§ EXERCISE GOAL:
Find the word "variable" in the records and copy every line where it occurs.

(Beginning of EXTRACTED DATA)

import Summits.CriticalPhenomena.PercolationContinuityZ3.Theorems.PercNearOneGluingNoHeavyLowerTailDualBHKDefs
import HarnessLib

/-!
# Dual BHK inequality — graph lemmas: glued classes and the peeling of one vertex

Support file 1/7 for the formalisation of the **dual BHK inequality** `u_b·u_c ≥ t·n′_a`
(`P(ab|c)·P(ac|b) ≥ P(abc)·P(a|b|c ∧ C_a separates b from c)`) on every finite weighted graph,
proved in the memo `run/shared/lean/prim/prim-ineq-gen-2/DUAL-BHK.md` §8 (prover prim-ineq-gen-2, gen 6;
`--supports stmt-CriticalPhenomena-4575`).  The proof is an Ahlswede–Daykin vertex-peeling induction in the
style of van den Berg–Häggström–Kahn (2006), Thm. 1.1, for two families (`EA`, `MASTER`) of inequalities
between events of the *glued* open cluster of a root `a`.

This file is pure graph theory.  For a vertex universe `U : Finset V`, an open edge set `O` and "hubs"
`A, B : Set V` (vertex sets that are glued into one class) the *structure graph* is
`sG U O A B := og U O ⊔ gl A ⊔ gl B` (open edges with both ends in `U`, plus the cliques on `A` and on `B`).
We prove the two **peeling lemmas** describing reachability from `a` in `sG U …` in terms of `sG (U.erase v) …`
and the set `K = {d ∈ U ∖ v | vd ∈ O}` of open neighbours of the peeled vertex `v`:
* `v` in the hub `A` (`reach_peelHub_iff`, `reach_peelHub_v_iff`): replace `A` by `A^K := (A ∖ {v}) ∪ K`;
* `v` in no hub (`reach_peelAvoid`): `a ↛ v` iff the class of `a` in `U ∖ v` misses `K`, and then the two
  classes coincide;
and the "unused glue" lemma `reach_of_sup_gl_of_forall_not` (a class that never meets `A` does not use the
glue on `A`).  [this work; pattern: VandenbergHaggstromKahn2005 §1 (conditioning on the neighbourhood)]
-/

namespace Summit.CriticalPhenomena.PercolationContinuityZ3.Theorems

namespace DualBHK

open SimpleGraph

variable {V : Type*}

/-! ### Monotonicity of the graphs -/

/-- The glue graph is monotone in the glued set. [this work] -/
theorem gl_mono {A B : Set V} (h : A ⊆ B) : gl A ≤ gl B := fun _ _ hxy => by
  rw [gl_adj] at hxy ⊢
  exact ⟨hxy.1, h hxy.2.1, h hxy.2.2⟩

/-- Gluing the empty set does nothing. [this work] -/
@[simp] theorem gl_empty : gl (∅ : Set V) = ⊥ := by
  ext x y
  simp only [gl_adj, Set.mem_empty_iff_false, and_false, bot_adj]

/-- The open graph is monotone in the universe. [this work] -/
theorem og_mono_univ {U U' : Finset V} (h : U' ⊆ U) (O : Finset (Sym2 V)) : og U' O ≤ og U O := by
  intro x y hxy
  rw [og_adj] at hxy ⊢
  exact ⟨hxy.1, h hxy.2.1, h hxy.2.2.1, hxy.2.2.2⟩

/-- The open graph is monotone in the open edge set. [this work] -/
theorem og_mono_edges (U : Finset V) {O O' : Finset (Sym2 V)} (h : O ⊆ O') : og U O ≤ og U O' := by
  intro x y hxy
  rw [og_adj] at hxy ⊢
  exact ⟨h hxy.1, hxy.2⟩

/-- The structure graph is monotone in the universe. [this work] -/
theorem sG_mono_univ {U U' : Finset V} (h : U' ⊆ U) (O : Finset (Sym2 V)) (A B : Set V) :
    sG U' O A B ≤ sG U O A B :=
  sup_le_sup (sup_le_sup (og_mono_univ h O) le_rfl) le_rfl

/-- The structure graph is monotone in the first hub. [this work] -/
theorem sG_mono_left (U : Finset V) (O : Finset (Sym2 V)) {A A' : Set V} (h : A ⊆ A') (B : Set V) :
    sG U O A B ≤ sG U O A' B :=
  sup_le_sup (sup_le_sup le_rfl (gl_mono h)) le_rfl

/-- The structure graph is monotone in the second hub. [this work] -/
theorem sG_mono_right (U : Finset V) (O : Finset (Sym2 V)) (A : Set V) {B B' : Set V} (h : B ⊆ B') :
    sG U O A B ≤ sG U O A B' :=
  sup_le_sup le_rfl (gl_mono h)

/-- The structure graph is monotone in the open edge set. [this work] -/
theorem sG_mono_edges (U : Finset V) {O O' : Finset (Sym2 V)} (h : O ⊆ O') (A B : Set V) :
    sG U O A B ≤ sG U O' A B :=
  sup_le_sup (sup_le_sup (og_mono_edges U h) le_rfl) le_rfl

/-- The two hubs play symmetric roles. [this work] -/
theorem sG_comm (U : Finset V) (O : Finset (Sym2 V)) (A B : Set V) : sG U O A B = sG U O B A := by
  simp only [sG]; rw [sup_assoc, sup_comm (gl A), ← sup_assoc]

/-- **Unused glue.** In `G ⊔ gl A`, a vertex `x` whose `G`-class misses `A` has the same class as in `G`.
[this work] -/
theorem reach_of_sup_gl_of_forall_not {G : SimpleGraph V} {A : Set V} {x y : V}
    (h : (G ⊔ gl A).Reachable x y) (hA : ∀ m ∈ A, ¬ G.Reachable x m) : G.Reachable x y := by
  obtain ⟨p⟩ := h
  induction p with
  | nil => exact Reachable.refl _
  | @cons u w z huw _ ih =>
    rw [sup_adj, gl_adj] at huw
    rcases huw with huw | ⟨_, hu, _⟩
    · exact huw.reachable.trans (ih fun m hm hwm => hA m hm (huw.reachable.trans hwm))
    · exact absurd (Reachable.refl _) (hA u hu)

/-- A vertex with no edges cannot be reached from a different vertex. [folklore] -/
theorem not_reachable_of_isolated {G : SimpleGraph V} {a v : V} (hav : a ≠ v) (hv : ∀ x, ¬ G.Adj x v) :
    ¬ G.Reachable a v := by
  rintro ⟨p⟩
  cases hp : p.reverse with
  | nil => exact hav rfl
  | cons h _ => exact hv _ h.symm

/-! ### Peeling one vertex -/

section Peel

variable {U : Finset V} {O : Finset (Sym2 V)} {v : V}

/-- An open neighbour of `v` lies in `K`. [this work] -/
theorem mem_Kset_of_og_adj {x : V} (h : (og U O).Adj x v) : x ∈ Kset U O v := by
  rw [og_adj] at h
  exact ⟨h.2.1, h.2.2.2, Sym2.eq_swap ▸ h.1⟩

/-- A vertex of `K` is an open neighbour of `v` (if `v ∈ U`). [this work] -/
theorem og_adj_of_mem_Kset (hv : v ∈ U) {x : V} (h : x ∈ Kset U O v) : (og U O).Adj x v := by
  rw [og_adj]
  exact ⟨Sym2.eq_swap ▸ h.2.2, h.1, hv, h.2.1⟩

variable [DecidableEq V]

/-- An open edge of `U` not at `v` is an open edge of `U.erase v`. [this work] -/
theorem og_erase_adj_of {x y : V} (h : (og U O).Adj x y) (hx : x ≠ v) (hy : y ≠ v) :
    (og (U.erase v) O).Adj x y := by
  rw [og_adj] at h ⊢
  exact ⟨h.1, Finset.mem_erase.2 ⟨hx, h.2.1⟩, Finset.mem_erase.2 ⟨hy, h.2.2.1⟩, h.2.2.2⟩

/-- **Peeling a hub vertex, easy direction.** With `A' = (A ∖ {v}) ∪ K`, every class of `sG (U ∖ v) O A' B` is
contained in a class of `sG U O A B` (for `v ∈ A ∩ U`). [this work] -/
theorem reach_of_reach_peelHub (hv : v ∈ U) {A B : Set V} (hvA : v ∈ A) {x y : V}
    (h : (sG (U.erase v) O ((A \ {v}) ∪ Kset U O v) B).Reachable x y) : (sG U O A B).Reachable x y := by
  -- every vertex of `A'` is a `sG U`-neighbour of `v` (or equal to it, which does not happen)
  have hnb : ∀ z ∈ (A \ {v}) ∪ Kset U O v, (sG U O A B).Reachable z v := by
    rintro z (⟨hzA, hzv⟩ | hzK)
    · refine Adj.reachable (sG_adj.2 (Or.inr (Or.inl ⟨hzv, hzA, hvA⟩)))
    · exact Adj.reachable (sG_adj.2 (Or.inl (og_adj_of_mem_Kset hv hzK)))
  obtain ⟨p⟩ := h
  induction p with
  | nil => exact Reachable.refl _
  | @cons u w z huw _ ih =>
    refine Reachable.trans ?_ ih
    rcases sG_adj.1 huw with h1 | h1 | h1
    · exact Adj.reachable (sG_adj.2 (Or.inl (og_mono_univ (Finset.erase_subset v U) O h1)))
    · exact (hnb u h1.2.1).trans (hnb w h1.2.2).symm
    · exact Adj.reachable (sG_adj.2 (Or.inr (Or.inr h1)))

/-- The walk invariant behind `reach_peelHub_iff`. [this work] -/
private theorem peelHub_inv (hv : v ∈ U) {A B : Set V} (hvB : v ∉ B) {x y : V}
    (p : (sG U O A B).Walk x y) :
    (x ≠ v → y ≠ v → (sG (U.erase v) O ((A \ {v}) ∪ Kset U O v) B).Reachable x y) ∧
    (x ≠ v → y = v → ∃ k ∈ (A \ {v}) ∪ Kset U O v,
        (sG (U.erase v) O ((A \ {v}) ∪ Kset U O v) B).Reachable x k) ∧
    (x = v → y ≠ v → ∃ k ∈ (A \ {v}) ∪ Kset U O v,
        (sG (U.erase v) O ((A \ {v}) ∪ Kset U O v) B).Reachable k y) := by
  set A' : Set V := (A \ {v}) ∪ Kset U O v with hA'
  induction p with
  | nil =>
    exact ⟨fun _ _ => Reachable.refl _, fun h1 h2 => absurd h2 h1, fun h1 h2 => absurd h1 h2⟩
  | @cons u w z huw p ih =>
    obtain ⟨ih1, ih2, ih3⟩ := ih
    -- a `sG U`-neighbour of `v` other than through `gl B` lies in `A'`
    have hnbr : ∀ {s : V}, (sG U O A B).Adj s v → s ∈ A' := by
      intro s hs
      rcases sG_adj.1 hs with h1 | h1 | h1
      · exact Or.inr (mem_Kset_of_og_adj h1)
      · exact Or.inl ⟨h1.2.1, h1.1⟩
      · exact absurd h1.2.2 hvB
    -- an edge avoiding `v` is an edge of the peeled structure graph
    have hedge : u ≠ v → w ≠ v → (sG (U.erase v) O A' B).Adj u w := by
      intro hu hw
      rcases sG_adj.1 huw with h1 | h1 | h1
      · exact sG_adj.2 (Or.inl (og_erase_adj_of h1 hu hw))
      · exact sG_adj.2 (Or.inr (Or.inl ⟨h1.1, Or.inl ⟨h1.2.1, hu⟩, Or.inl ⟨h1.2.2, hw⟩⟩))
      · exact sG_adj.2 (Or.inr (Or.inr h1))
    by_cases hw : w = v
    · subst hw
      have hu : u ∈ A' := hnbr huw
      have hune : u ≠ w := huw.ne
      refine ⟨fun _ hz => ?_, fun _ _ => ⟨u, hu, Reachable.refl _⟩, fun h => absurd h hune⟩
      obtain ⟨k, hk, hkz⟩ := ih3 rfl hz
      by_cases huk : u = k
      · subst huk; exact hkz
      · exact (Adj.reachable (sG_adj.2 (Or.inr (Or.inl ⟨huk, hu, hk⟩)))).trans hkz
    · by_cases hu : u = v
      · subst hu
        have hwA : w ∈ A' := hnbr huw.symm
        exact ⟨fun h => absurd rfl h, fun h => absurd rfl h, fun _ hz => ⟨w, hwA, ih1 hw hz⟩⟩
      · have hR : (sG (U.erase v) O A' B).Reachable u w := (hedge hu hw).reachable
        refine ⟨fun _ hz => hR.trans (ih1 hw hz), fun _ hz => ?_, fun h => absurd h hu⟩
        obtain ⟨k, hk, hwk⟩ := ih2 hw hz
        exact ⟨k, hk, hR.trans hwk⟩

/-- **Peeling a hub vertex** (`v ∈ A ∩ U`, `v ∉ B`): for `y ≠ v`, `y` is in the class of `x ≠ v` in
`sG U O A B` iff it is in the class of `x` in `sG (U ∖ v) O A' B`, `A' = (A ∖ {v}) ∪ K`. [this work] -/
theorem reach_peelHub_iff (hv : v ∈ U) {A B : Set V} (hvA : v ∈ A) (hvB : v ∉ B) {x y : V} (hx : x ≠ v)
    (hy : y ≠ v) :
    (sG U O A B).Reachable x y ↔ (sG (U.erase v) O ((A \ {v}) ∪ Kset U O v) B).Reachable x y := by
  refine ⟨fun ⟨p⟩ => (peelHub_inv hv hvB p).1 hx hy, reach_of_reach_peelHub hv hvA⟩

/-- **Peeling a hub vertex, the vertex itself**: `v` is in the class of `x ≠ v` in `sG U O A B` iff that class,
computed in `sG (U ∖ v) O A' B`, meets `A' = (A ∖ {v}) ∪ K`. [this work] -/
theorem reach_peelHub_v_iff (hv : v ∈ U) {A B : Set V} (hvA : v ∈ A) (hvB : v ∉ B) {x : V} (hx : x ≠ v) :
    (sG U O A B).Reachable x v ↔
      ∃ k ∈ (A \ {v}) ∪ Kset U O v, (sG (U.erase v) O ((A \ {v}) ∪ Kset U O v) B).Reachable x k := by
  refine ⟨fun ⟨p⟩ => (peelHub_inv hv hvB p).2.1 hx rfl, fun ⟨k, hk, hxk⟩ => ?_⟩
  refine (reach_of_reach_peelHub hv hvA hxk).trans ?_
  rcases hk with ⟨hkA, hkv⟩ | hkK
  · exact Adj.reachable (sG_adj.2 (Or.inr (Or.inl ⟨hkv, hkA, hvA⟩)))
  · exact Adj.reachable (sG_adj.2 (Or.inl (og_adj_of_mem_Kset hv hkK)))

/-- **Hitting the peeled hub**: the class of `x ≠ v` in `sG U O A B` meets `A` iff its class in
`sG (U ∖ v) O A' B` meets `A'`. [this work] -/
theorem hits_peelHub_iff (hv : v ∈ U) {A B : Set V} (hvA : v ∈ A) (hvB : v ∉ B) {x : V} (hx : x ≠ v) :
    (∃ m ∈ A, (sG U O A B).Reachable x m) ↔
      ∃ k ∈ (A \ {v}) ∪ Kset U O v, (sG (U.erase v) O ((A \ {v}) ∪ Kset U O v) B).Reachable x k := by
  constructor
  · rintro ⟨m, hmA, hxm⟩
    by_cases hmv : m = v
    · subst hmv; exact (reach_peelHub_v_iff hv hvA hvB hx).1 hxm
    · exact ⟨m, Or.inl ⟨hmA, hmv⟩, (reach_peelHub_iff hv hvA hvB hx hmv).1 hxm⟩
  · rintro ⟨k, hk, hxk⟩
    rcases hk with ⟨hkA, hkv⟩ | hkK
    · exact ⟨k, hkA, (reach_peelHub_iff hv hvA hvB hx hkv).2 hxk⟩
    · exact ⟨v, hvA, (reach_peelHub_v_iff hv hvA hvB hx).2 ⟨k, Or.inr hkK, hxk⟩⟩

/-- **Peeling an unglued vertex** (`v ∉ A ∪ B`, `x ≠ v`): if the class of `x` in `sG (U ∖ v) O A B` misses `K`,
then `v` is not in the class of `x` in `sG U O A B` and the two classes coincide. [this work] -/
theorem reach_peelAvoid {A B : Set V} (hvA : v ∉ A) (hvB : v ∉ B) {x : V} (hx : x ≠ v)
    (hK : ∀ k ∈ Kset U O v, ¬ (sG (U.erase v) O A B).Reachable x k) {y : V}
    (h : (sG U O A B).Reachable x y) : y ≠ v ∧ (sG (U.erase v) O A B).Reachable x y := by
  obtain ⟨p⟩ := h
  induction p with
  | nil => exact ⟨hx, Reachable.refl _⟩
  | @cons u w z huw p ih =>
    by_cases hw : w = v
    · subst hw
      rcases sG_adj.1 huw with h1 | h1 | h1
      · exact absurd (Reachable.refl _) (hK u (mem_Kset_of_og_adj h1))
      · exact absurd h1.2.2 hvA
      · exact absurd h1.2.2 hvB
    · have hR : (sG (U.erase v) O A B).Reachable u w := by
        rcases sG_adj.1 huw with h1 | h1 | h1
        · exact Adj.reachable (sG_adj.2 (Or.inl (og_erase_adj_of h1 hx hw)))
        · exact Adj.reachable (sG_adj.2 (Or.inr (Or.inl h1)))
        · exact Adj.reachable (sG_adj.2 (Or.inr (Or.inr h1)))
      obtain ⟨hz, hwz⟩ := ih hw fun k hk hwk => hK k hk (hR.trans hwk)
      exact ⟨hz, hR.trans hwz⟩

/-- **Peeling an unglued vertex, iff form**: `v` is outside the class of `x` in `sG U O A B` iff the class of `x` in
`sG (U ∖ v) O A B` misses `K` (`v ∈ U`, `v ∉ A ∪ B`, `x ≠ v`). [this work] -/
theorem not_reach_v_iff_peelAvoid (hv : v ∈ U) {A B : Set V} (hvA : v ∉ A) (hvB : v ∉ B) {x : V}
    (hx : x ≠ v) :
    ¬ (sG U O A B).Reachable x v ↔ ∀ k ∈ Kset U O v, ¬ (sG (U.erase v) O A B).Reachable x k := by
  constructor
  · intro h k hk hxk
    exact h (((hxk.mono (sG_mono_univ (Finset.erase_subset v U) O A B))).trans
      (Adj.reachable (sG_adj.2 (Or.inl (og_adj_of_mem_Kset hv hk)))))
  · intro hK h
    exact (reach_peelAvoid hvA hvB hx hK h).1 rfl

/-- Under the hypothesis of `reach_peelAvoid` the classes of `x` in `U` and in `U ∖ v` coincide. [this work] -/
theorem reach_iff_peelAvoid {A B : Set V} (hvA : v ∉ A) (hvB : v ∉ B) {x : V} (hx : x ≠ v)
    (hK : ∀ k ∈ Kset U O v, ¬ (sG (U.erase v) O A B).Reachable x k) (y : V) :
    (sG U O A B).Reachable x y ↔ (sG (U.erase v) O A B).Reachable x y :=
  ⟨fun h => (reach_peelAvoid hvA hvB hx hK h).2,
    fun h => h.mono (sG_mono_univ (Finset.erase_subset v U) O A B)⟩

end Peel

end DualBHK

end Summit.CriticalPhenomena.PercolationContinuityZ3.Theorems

(End of EXTRACTED DATA)

§ ANSWER SPACE:
variable {V : Type*}
variable {U : Finset V} {O : Finset (Sym2 V)} {v : V}
variable [DecidableEq V]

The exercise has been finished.